Within the entries below, every line containing "bookkeeping" is to be copied.

Stored data
□ □ □ □

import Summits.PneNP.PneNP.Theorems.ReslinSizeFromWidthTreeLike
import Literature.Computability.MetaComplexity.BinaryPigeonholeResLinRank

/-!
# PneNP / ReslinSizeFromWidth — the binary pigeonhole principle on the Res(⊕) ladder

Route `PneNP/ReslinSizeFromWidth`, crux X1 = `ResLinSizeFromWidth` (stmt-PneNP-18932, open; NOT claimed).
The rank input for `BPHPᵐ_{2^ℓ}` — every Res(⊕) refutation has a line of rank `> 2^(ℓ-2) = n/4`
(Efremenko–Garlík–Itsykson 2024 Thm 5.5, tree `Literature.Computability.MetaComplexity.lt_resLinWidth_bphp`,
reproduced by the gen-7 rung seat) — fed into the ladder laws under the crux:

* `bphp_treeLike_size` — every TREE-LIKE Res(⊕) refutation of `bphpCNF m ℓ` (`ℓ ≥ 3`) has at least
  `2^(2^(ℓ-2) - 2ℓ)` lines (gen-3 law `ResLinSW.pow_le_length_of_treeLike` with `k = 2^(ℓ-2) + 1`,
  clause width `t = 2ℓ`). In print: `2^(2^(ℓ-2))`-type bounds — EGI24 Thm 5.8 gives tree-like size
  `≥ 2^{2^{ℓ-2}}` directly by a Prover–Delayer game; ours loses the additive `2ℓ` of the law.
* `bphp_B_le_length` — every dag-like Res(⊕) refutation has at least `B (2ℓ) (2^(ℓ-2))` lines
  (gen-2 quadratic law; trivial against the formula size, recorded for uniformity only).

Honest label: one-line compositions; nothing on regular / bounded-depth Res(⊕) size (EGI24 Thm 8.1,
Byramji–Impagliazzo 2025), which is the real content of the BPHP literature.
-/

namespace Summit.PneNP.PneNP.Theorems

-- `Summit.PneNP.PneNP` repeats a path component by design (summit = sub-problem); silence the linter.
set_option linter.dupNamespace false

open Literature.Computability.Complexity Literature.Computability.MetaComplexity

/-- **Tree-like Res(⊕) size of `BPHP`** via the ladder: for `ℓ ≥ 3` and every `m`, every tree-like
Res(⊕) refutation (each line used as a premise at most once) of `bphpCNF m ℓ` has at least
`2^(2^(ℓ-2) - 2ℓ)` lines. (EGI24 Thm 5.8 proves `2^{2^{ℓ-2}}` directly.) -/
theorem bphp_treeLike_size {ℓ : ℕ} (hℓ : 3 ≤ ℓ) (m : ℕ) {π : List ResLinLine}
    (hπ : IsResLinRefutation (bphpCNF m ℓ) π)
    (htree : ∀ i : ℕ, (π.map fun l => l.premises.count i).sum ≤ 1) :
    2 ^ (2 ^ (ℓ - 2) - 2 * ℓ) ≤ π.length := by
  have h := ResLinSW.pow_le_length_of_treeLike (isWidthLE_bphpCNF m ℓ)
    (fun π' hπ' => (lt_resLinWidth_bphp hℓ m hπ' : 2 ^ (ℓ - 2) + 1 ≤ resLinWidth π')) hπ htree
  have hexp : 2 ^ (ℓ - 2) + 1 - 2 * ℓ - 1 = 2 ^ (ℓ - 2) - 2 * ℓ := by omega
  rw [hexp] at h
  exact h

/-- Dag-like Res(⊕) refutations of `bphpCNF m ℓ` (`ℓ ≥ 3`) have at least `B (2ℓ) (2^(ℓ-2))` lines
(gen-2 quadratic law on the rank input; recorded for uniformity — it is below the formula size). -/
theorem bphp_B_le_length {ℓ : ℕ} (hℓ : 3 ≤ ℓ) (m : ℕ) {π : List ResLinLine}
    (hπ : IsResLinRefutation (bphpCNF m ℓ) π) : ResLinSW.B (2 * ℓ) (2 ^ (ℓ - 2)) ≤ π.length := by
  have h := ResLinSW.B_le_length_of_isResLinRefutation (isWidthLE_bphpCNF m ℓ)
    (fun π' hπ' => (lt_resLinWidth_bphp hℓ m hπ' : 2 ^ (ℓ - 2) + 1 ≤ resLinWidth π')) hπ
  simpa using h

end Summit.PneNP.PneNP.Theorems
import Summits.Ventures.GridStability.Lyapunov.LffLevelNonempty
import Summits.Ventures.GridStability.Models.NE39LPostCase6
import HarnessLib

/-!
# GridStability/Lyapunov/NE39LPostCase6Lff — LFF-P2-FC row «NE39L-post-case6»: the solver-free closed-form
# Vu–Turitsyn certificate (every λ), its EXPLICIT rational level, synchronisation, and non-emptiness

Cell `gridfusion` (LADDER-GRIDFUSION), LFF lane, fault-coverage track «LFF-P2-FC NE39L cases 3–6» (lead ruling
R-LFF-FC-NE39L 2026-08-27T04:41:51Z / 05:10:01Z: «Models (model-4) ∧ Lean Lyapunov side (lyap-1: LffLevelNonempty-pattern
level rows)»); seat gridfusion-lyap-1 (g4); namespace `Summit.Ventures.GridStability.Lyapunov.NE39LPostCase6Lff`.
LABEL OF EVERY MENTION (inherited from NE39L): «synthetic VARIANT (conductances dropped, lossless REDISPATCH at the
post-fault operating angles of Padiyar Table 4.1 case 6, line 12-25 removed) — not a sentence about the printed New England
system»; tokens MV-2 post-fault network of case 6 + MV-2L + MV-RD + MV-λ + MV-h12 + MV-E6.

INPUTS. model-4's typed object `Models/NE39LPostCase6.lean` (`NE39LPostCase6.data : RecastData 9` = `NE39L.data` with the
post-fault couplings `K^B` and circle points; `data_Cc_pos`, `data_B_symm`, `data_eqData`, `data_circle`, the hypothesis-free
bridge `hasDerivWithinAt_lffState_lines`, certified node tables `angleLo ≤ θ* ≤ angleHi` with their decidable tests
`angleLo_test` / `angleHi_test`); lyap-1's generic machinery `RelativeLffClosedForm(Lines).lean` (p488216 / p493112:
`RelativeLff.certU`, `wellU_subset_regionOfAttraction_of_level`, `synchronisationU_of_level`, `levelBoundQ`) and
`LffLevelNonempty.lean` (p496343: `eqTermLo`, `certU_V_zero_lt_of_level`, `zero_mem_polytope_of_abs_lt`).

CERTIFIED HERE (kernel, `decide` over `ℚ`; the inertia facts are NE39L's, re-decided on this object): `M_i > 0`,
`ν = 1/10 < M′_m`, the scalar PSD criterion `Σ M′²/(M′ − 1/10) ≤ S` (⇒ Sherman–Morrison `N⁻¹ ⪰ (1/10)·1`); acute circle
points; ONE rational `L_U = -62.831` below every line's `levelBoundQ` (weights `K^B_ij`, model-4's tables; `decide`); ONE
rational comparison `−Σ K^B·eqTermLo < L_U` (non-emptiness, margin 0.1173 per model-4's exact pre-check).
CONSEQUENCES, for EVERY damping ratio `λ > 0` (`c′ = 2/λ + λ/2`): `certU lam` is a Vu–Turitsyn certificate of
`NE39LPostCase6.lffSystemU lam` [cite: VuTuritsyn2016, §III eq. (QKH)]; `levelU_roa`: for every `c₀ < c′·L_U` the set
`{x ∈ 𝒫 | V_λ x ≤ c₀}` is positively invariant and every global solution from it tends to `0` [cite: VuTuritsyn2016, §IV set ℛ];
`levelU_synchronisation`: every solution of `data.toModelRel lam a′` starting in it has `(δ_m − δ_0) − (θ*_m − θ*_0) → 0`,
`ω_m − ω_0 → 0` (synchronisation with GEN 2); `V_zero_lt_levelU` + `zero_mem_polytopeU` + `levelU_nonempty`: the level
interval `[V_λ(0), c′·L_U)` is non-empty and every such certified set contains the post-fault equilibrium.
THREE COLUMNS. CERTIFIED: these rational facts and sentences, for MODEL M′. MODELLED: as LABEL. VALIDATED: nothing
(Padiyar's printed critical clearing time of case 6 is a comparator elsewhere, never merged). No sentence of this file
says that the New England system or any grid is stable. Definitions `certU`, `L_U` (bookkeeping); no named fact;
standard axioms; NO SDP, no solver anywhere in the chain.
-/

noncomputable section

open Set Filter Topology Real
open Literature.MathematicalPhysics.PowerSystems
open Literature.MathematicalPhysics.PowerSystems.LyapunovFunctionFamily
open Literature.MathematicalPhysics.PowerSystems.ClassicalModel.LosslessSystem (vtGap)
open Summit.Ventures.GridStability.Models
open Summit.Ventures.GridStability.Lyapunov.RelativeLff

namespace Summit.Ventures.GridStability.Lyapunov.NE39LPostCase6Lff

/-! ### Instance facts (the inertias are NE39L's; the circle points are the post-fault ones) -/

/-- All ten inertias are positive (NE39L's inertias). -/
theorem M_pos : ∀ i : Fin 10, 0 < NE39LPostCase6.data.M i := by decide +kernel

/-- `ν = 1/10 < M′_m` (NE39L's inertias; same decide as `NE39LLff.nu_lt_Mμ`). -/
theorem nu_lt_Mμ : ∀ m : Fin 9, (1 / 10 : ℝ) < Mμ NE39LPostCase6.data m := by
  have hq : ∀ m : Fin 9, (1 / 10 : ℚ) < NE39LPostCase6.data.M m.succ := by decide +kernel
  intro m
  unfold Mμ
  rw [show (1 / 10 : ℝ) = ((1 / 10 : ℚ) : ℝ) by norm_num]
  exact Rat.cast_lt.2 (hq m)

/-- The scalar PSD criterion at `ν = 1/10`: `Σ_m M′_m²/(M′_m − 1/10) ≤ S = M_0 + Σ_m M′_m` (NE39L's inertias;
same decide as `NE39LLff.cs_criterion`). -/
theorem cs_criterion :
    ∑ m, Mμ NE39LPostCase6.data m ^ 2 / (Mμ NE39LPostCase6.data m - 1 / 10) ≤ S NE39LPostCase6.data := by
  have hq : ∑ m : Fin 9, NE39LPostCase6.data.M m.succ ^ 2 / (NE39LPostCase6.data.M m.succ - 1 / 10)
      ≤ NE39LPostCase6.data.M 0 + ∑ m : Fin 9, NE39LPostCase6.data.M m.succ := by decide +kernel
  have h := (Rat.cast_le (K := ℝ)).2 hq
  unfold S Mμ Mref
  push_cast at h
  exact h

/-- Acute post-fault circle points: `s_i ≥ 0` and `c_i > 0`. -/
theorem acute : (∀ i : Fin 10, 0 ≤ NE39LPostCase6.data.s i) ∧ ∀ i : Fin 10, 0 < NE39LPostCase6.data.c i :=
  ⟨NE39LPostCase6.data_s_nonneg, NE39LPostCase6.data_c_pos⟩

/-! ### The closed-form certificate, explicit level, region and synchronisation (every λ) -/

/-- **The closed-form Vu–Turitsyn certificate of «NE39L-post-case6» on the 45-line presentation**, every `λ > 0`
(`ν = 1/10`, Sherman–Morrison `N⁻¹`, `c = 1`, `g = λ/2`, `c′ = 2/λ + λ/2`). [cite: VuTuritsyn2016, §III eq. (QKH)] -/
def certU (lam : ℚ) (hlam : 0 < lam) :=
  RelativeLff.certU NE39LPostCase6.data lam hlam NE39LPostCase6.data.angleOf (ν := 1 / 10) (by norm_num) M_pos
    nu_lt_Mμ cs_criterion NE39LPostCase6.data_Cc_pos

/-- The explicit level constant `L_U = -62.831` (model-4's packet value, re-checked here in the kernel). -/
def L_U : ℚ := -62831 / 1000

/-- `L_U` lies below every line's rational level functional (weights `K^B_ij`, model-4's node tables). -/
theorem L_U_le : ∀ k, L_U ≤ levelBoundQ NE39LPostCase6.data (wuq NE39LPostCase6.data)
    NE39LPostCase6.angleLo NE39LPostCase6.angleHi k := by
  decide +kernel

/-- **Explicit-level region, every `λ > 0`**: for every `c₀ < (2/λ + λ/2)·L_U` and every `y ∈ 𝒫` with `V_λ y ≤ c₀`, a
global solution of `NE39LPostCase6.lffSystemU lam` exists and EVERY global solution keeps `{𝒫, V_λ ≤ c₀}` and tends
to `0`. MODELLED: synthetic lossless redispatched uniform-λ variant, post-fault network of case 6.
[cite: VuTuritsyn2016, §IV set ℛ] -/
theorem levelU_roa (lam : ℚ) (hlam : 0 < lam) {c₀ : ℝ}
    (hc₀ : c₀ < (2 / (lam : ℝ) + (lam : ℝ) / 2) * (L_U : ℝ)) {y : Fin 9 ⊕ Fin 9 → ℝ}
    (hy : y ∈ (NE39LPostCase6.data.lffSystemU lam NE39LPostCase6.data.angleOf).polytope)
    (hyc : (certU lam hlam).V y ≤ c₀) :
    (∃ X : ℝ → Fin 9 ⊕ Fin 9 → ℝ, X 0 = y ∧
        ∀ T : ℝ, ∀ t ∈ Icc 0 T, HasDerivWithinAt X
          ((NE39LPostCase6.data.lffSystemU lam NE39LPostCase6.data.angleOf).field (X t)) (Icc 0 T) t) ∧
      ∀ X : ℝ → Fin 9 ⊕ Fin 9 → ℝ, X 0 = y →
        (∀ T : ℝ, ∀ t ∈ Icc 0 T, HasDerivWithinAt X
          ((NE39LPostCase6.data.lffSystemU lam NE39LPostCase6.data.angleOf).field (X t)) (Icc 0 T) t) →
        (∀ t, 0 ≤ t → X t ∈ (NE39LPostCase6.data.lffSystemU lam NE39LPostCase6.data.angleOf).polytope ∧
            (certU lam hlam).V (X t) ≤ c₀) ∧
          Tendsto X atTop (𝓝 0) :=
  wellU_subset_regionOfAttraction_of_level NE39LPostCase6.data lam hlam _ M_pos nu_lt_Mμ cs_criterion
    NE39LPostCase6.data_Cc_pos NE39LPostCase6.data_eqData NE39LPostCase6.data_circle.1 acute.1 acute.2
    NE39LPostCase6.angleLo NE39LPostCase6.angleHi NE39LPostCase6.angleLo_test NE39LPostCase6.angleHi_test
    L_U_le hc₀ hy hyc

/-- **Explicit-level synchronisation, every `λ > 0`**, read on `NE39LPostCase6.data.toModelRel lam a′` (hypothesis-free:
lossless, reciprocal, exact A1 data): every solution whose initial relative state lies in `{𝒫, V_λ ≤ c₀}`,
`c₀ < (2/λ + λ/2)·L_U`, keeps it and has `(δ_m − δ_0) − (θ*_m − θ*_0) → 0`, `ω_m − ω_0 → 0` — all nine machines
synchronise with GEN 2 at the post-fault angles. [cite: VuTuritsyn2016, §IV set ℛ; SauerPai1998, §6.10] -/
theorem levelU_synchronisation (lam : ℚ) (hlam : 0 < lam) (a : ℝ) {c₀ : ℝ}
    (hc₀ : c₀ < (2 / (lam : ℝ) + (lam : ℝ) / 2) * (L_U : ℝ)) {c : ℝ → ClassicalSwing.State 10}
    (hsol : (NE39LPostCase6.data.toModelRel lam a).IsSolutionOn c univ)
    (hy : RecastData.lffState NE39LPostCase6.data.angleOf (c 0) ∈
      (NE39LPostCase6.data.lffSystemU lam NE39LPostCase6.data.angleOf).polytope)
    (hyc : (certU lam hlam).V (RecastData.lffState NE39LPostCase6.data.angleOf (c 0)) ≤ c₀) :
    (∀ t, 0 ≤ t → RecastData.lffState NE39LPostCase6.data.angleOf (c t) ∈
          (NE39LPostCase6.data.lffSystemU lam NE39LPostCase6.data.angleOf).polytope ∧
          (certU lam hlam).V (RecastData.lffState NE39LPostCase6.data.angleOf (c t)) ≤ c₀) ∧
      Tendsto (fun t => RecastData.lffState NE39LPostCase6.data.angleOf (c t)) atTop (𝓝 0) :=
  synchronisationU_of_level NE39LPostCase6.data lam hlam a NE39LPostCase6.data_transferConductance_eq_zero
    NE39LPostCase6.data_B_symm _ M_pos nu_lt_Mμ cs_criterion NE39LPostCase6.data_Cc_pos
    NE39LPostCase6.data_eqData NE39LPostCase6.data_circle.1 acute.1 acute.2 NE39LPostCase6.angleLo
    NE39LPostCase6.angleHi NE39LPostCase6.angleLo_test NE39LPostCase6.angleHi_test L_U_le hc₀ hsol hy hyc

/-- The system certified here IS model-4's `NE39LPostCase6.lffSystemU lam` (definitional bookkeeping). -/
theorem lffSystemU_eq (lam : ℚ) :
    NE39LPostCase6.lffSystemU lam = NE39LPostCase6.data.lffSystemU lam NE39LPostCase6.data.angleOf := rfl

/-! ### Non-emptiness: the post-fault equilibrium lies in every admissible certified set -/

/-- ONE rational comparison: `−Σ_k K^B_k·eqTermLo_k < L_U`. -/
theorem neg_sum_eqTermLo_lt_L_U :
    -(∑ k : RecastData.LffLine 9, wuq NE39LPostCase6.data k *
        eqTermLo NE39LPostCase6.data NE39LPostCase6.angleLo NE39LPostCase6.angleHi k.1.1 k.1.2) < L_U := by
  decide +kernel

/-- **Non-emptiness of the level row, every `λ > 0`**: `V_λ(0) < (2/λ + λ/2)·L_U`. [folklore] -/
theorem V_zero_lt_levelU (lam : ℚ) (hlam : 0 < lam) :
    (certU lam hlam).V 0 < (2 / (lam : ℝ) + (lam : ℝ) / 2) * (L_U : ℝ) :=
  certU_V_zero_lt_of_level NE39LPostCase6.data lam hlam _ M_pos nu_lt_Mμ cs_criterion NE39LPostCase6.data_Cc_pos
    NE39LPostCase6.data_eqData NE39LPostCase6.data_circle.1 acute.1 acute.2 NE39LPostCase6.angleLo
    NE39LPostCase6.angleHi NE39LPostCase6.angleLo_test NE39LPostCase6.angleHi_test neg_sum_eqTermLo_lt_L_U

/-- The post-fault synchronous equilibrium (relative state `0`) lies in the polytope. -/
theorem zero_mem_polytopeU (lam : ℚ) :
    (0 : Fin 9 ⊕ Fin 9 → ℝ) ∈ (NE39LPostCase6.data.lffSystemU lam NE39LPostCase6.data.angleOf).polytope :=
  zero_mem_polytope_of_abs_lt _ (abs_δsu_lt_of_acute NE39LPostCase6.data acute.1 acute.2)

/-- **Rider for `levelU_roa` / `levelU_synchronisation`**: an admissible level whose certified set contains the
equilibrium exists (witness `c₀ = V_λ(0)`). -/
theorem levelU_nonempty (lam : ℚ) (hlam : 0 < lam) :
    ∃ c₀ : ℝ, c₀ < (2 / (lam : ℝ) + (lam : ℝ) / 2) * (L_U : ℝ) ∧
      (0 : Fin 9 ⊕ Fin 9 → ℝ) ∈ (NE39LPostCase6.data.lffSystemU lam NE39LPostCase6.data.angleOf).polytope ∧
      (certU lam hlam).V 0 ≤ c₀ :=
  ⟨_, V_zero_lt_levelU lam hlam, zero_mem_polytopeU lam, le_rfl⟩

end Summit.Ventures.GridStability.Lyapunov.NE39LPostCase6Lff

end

□ □ □ □

- **Result of this exercise**:
says that the New England system or any grid is stable. Definitions `certU`, `L_U` (bookkeeping); no named fact;
/-- The system certified here IS model-4's `NE39LPostCase6.lffSystemU lam` (definitional bookkeeping). -/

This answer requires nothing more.